### Exercise prompt
Keep only those lines of the records that include the string "obtain".

** Opening Dataset entries block **

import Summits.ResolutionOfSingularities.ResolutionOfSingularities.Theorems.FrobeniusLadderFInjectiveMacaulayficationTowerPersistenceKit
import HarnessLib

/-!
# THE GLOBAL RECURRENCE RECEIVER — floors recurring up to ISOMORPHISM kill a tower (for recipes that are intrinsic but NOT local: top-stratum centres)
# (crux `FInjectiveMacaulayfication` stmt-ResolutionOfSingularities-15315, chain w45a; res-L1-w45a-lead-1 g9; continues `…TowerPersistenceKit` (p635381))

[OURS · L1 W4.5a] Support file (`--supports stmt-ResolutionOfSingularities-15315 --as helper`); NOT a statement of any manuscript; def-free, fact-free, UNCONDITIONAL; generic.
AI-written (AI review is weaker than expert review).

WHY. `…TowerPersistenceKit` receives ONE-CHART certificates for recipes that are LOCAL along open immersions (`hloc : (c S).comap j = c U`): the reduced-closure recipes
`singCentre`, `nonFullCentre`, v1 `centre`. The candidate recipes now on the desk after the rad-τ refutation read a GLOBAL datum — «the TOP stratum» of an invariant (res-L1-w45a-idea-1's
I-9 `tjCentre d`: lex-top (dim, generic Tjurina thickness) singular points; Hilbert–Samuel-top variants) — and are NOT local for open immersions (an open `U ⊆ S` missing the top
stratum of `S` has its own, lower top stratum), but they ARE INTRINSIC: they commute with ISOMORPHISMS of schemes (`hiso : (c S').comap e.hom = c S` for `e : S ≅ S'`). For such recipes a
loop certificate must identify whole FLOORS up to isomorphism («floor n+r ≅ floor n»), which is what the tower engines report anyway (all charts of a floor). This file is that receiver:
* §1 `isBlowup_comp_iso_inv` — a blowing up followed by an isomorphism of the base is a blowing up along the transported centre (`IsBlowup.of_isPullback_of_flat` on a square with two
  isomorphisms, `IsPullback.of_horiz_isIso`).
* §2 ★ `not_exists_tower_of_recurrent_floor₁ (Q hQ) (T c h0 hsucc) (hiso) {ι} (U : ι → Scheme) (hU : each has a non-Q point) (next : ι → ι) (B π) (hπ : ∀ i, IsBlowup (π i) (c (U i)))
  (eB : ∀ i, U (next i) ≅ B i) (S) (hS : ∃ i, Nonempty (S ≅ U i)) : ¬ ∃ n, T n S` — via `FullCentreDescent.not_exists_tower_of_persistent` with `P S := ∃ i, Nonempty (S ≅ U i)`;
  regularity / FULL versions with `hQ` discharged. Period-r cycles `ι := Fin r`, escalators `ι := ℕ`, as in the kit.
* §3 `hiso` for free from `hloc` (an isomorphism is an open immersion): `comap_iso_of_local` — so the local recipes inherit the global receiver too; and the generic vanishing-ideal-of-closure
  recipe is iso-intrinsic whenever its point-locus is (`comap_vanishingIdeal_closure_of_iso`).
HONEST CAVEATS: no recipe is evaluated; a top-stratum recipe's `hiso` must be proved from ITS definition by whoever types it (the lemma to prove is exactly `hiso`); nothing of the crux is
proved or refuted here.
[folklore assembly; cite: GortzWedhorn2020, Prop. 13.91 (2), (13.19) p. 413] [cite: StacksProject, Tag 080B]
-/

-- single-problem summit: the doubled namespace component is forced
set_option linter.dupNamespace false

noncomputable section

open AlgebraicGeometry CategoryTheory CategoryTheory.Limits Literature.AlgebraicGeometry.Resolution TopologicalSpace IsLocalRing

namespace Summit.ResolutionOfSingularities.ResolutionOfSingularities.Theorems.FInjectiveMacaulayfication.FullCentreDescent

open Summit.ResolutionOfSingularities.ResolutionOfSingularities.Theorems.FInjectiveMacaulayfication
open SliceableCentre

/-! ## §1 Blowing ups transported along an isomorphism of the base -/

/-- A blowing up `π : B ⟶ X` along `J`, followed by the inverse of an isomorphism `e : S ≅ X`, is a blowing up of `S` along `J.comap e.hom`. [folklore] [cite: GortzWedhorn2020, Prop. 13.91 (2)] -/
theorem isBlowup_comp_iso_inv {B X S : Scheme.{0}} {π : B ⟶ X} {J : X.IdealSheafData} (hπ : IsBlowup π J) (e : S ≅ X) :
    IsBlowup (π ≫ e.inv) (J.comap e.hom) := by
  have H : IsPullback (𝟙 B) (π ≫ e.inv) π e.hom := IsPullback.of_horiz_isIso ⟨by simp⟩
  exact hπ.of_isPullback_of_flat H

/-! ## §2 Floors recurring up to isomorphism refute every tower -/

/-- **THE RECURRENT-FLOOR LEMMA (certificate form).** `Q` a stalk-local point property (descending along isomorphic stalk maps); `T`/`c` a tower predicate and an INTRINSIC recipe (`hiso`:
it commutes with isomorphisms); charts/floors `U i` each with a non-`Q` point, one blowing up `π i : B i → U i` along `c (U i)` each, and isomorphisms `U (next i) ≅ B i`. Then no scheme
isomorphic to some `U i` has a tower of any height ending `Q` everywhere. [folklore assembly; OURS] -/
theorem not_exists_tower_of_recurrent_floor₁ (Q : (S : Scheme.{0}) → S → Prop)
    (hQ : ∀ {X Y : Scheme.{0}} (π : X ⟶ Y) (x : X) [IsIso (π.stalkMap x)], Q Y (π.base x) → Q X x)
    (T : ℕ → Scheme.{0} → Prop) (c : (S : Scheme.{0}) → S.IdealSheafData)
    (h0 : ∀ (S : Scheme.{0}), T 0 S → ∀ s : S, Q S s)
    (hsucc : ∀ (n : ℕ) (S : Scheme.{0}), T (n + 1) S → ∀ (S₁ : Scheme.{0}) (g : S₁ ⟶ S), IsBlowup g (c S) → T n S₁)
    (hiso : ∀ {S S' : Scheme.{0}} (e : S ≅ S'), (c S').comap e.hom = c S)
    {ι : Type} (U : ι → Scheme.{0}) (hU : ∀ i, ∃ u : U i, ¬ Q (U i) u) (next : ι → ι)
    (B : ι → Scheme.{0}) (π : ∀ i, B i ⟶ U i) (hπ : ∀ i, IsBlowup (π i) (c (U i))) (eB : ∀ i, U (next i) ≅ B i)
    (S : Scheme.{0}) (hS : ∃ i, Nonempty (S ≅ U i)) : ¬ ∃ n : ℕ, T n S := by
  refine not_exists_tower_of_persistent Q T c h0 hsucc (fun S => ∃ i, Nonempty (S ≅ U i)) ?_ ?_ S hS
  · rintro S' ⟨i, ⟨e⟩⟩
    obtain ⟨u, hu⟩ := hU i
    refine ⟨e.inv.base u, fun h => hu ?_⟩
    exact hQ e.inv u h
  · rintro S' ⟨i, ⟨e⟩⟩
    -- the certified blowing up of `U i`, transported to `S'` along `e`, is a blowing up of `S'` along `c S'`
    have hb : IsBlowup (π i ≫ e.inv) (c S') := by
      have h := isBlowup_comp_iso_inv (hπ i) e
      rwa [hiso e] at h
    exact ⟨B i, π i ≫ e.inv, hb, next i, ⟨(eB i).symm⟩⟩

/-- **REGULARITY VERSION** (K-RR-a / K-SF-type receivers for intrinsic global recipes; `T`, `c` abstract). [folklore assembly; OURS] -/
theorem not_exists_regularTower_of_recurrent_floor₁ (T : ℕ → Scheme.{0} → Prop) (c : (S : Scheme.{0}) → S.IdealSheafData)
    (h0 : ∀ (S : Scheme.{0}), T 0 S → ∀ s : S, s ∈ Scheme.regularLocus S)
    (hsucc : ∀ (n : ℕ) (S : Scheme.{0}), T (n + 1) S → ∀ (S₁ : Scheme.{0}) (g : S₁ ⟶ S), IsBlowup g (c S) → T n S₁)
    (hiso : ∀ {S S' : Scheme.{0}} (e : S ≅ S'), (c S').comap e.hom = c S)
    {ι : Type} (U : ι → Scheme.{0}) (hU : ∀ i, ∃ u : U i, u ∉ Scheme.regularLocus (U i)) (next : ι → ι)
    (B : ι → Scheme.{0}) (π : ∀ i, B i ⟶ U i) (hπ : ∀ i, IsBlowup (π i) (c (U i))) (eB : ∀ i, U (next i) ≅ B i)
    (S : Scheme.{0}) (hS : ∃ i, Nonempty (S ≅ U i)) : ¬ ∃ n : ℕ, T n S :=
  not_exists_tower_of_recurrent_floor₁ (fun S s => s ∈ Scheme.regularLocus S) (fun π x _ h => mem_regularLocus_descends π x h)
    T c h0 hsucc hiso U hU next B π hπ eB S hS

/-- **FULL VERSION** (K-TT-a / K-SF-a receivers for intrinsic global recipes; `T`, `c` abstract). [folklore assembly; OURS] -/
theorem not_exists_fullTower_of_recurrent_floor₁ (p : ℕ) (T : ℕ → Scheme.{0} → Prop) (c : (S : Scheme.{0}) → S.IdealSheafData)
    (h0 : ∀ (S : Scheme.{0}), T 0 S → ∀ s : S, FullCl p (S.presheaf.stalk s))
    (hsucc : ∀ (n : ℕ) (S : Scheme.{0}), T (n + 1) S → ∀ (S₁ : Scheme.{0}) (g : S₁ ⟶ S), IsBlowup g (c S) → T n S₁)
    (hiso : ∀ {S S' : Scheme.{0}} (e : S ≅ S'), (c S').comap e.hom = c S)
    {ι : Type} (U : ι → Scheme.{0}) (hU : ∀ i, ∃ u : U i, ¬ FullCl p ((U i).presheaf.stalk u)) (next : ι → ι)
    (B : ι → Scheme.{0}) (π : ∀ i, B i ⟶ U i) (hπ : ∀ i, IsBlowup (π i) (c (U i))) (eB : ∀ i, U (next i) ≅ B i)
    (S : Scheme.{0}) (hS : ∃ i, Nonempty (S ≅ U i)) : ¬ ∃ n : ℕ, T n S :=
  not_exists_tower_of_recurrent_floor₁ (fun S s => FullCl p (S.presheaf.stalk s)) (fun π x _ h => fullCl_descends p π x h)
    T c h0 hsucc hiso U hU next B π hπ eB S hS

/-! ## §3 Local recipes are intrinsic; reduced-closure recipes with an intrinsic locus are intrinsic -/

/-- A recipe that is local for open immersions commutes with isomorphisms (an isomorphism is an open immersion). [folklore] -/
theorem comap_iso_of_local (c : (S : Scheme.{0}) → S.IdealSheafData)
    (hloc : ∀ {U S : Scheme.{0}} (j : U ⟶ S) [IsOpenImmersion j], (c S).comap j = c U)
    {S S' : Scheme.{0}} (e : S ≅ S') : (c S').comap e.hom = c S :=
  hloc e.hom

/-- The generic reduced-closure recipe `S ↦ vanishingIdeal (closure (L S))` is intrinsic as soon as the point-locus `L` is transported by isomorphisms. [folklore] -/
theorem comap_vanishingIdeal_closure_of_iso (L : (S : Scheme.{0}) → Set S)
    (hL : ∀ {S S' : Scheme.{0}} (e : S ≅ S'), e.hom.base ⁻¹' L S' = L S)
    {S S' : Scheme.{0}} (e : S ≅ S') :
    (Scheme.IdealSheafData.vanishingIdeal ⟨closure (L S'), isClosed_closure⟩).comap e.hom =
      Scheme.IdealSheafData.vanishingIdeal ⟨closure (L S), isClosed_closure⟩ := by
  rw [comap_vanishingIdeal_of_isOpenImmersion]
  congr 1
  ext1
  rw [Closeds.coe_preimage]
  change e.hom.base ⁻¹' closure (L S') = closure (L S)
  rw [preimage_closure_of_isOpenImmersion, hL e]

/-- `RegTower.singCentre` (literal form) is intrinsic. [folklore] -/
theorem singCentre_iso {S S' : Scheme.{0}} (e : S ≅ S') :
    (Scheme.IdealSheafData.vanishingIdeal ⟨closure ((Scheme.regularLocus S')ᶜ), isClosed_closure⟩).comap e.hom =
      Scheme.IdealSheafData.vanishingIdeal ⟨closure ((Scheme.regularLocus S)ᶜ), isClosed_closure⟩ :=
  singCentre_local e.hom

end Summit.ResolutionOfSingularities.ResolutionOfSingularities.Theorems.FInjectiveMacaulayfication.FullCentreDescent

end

** Closing Dataset entries block **
** Opening Dataset entries block **

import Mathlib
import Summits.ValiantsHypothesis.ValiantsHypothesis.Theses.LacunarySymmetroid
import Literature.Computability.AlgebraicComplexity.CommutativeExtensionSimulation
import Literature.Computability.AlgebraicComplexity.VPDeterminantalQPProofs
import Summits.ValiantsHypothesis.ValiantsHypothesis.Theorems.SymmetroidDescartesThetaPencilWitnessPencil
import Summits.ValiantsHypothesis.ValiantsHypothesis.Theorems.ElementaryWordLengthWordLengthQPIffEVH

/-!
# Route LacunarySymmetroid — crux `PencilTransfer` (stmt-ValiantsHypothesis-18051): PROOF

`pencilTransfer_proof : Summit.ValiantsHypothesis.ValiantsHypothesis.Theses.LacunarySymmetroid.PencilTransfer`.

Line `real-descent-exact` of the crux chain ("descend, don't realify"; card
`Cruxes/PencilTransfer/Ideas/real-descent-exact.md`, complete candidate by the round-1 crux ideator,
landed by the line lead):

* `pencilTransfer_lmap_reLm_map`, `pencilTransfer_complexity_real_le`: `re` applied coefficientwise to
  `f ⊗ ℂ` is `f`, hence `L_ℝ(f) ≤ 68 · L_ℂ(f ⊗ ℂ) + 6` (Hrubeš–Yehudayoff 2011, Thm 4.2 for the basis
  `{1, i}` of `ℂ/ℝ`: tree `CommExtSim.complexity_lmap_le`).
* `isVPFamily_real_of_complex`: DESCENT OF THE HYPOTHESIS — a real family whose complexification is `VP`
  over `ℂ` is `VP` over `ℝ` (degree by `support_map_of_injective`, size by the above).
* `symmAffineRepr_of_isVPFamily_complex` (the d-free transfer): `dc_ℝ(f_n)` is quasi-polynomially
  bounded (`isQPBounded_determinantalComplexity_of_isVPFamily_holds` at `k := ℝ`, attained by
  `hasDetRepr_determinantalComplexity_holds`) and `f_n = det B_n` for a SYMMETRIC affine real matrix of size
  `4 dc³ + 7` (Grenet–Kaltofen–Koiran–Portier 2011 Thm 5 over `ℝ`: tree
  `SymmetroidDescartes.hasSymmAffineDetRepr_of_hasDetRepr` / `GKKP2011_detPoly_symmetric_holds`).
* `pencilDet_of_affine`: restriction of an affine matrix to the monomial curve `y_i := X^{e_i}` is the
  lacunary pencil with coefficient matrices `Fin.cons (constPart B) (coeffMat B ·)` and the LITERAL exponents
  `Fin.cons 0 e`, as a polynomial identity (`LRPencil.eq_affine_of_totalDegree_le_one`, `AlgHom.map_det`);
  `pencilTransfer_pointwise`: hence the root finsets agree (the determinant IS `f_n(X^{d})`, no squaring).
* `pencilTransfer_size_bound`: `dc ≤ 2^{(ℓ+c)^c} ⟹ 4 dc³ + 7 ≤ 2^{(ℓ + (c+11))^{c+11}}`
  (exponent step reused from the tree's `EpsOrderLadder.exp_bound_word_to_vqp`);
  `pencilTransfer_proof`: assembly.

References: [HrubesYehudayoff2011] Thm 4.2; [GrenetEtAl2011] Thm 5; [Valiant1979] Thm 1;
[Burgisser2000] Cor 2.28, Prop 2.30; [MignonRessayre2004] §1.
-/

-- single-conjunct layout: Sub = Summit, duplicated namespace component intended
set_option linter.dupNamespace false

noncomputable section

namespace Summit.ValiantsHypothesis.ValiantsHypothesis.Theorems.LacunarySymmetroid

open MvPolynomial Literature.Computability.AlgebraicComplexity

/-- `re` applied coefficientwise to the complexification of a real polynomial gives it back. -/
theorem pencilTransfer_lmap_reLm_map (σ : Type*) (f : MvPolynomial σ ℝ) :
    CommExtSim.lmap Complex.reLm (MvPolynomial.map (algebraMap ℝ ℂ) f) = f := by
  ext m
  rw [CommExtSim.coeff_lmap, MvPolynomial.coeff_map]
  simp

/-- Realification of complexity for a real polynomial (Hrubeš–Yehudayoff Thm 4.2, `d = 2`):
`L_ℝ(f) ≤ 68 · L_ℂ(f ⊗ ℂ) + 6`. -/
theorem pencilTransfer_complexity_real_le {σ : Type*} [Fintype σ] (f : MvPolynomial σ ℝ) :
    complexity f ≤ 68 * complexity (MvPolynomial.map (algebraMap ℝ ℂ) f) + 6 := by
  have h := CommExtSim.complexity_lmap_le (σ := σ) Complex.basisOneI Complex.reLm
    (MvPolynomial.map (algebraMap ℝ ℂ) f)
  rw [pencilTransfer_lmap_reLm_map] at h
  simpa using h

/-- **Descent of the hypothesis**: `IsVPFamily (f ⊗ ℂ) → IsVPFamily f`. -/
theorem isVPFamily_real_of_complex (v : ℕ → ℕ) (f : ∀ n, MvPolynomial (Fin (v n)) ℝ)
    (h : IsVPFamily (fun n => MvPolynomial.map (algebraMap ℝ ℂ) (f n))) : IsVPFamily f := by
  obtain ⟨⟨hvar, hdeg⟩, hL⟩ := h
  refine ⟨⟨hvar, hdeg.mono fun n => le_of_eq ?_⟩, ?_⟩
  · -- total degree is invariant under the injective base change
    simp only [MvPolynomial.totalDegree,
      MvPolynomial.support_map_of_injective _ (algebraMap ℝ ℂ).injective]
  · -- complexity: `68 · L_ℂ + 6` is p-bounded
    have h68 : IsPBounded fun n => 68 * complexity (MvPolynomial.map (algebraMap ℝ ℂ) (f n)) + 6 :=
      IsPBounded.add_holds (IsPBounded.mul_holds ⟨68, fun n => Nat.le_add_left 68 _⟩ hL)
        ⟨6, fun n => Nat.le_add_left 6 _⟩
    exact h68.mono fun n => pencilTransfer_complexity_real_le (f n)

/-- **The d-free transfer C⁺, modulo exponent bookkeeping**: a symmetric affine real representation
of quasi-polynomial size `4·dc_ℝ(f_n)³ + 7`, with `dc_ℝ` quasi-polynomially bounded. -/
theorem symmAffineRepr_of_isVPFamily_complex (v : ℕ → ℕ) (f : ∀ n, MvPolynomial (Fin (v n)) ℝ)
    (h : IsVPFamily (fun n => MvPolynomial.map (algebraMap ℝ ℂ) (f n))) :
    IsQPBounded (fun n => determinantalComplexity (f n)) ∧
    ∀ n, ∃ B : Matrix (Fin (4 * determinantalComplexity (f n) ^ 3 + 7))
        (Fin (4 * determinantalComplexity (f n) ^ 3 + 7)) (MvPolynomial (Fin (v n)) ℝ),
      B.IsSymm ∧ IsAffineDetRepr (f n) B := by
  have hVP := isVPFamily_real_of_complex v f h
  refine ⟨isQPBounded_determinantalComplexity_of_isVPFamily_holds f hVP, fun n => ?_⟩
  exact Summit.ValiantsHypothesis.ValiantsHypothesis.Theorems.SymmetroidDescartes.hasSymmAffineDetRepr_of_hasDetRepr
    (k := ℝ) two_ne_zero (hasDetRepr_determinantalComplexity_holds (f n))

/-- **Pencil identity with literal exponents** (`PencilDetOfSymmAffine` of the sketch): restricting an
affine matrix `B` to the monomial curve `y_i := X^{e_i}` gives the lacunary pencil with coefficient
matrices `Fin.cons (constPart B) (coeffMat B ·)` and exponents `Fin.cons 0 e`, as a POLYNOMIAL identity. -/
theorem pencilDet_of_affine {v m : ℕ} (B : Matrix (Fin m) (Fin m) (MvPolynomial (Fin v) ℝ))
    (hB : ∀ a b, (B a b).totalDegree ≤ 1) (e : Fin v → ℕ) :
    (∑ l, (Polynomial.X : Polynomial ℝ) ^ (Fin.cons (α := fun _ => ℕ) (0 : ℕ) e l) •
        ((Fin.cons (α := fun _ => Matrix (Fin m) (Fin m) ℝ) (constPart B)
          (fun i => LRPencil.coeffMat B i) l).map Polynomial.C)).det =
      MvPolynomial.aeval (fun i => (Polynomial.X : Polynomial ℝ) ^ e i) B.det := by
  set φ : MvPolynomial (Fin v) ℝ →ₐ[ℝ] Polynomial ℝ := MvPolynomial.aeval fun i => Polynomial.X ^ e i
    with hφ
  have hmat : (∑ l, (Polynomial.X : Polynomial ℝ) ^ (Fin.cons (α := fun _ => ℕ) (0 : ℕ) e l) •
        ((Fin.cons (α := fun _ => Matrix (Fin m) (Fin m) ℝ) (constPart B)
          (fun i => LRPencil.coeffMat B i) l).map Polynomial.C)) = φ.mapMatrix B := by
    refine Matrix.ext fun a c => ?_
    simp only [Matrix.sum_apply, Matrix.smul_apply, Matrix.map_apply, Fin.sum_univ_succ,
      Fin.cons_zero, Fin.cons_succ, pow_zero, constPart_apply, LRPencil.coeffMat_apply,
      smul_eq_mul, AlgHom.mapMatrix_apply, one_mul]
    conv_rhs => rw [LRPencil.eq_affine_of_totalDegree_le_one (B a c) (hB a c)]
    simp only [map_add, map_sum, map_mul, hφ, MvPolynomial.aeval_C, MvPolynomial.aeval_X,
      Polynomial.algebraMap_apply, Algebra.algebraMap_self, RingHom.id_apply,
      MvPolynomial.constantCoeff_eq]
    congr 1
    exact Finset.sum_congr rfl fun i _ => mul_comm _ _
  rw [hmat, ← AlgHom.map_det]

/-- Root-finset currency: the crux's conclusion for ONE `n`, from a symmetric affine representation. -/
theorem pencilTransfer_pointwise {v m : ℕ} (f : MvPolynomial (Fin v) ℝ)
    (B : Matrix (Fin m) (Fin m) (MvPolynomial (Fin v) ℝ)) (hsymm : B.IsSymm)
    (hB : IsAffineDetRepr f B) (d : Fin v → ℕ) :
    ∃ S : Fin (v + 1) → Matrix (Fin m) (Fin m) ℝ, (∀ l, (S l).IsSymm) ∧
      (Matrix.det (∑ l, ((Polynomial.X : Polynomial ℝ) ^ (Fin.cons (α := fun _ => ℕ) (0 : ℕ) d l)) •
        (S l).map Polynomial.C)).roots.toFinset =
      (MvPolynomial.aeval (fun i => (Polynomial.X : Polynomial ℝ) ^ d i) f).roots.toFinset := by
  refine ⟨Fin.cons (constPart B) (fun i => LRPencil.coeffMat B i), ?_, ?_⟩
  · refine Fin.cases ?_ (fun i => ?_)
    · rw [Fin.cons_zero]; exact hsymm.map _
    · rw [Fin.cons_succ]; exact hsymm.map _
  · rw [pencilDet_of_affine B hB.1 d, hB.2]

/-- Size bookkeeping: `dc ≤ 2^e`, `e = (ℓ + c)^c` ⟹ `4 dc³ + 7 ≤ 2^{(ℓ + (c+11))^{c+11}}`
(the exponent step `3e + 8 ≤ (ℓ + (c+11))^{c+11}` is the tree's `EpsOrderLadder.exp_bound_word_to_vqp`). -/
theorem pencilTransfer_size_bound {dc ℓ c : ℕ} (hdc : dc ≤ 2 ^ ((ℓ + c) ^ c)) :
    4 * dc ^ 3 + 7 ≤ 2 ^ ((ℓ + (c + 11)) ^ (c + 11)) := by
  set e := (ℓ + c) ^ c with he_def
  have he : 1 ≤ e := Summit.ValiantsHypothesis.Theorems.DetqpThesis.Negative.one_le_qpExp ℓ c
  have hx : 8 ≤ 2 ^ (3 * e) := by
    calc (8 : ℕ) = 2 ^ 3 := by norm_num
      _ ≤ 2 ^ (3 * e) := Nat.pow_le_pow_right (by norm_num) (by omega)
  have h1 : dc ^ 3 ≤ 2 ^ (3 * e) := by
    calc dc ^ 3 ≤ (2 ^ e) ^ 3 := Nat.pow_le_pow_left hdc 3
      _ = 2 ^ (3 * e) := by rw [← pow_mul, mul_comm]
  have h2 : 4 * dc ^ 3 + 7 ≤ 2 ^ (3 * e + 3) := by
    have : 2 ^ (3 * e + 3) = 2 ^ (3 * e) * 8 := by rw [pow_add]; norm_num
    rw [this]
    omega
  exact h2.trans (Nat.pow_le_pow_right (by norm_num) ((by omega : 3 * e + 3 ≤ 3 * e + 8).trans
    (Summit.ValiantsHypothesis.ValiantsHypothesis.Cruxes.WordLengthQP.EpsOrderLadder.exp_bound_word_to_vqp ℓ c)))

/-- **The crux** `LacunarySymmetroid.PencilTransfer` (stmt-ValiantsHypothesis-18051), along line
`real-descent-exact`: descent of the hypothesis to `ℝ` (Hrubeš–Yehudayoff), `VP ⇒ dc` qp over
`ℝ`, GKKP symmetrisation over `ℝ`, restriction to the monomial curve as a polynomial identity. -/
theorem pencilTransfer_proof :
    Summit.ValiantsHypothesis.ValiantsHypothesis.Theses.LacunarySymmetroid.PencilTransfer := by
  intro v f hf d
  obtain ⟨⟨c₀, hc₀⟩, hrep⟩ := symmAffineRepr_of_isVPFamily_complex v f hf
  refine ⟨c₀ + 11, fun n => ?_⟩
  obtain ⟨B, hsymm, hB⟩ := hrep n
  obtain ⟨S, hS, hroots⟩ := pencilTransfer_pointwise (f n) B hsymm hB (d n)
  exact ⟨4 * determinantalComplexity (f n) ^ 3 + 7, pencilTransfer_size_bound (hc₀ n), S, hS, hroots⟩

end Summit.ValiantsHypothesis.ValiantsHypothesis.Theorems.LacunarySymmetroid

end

** Closing Dataset entries block **

### Finished task
    obtain ⟨u, hu⟩ := hU i
  obtain ⟨⟨hvar, hdeg⟩, hL⟩ := h
  obtain ⟨⟨c₀, hc₀⟩, hrep⟩ := symmAffineRepr_of_isVPFamily_complex v f hf
  obtain ⟨B, hsymm, hB⟩ := hrep n
  obtain ⟨S, hS, hroots⟩ := pencilTransfer_pointwise (f n) B hsymm hB (d n)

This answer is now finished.